Directions:
Take the entries below and print, exactly, the stretch from the line containing "strong USP census" through the line containing "# Ventures/CertifiedQuantumChemistry —", both included.

Given information START

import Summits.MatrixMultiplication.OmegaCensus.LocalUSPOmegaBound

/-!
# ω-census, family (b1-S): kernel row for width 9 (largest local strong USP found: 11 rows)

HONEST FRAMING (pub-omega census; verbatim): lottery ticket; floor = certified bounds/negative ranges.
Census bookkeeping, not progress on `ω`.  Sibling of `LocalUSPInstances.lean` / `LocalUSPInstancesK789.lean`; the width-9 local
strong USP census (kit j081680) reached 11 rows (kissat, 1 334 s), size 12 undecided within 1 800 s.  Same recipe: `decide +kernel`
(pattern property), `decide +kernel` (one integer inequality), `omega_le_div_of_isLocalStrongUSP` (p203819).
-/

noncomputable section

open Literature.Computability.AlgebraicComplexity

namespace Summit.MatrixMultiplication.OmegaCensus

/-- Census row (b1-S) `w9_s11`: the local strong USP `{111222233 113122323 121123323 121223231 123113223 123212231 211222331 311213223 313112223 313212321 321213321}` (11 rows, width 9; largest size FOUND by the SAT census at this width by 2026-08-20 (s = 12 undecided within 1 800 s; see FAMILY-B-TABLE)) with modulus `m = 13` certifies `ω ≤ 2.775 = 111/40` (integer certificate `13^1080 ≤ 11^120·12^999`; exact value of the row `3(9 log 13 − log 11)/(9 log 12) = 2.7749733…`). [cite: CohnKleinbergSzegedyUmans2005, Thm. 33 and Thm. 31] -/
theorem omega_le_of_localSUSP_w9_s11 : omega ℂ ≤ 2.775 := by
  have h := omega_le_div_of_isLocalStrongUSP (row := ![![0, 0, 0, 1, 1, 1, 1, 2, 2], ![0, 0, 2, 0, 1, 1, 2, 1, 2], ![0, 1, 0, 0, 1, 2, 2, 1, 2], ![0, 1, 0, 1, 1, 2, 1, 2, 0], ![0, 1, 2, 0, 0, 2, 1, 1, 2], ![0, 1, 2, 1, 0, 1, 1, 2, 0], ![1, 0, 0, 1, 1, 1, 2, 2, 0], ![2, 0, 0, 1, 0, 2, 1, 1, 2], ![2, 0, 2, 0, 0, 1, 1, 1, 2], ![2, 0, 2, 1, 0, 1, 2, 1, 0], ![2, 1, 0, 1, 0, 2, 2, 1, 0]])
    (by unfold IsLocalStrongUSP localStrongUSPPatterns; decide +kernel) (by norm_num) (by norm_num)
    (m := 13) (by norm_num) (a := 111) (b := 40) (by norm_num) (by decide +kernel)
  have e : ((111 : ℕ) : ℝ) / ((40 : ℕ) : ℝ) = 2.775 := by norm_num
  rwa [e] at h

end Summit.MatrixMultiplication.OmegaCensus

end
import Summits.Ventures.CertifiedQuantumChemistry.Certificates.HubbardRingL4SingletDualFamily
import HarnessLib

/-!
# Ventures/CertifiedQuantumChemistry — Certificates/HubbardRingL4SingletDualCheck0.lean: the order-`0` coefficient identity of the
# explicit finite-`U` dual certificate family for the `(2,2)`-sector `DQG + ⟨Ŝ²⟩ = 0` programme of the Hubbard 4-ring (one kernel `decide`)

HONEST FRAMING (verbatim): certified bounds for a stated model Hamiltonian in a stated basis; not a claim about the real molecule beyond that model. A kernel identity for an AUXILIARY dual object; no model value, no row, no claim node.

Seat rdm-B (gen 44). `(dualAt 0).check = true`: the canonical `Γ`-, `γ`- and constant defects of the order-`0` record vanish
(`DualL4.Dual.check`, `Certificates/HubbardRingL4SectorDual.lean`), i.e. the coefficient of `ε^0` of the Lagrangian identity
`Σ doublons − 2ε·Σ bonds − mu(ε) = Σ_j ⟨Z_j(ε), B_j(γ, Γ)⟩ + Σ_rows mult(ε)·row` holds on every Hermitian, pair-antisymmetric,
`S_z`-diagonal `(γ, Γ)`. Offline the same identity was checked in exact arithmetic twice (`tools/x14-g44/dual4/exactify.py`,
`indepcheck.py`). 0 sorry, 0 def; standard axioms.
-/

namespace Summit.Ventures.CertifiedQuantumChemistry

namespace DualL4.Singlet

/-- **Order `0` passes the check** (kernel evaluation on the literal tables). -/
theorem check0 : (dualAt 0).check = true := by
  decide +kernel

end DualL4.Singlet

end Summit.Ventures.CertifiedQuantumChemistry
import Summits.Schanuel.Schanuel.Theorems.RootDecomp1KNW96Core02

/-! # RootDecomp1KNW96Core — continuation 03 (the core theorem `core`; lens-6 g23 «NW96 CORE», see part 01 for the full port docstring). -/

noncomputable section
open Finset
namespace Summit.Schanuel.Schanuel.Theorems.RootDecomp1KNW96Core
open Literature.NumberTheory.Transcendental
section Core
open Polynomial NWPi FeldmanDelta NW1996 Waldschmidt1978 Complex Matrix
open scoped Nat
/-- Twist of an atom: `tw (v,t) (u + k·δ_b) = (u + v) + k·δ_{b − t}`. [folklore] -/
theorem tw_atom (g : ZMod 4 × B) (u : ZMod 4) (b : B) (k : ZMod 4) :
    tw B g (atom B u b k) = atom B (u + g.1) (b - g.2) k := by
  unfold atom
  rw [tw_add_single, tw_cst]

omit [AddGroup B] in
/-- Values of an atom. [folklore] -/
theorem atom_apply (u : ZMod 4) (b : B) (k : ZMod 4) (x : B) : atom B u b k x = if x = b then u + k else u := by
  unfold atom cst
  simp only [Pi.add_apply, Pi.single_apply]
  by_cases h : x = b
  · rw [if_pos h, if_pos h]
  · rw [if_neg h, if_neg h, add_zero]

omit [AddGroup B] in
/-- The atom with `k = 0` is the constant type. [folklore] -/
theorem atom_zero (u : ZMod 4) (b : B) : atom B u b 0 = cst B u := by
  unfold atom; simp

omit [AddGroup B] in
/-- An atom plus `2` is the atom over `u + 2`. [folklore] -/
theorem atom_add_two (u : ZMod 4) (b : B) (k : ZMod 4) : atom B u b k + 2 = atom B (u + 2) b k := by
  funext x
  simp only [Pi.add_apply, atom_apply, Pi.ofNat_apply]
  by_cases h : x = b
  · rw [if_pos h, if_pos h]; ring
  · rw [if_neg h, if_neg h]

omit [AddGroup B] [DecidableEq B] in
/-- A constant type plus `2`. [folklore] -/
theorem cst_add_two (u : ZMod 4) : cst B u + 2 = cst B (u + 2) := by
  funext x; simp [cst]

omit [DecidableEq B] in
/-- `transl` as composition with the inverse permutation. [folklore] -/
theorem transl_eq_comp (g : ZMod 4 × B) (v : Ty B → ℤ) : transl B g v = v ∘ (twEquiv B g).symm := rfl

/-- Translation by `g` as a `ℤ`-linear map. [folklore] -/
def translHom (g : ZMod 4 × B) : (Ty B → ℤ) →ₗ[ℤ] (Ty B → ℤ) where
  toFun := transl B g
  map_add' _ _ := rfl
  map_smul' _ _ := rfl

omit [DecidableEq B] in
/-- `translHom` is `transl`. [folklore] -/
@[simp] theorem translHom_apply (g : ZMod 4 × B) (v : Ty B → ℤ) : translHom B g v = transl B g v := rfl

Given information END

Written response:
strong USP census (kit j081680) reached 11 rows (kissat, 1 334 s), size 12 undecided within 1 800 s.  Same recipe: `decide +kernel`
(pattern property), `decide +kernel` (one integer inequality), `omega_le_div_of_isLocalStrongUSP` (p203819).
-/

noncomputable section

open Literature.Computability.AlgebraicComplexity

namespace Summit.MatrixMultiplication.OmegaCensus

/-- Census row (b1-S) `w9_s11`: the local strong USP `{111222233 113122323 121123323 121223231 123113223 123212231 211222331 311213223 313112223 313212321 321213321}` (11 rows, width 9; largest size FOUND by the SAT census at this width by 2026-08-20 (s = 12 undecided within 1 800 s; see FAMILY-B-TABLE)) with modulus `m = 13` certifies `ω ≤ 2.775 = 111/40` (integer certificate `13^1080 ≤ 11^120·12^999`; exact value of the row `3(9 log 13 − log 11)/(9 log 12) = 2.7749733…`). [cite: CohnKleinbergSzegedyUmans2005, Thm. 33 and Thm. 31] -/
theorem omega_le_of_localSUSP_w9_s11 : omega ℂ ≤ 2.775 := by
  have h := omega_le_div_of_isLocalStrongUSP (row := ![![0, 0, 0, 1, 1, 1, 1, 2, 2], ![0, 0, 2, 0, 1, 1, 2, 1, 2], ![0, 1, 0, 0, 1, 2, 2, 1, 2], ![0, 1, 0, 1, 1, 2, 1, 2, 0], ![0, 1, 2, 0, 0, 2, 1, 1, 2], ![0, 1, 2, 1, 0, 1, 1, 2, 0], ![1, 0, 0, 1, 1, 1, 2, 2, 0], ![2, 0, 0, 1, 0, 2, 1, 1, 2], ![2, 0, 2, 0, 0, 1, 1, 1, 2], ![2, 0, 2, 1, 0, 1, 2, 1, 0], ![2, 1, 0, 1, 0, 2, 2, 1, 0]])
    (by unfold IsLocalStrongUSP localStrongUSPPatterns; decide +kernel) (by norm_num) (by norm_num)
    (m := 13) (by norm_num) (a := 111) (b := 40) (by norm_num) (by decide +kernel)
  have e : ((111 : ℕ) : ℝ) / ((40 : ℕ) : ℝ) = 2.775 := by norm_num
  rwa [e] at h

end Summit.MatrixMultiplication.OmegaCensus

end
import Summits.Ventures.CertifiedQuantumChemistry.Certificates.HubbardRingL4SingletDualFamily
import HarnessLib

/-!
# Ventures/CertifiedQuantumChemistry — Certificates/HubbardRingL4SingletDualCheck0.lean: the order-`0` coefficient identity of the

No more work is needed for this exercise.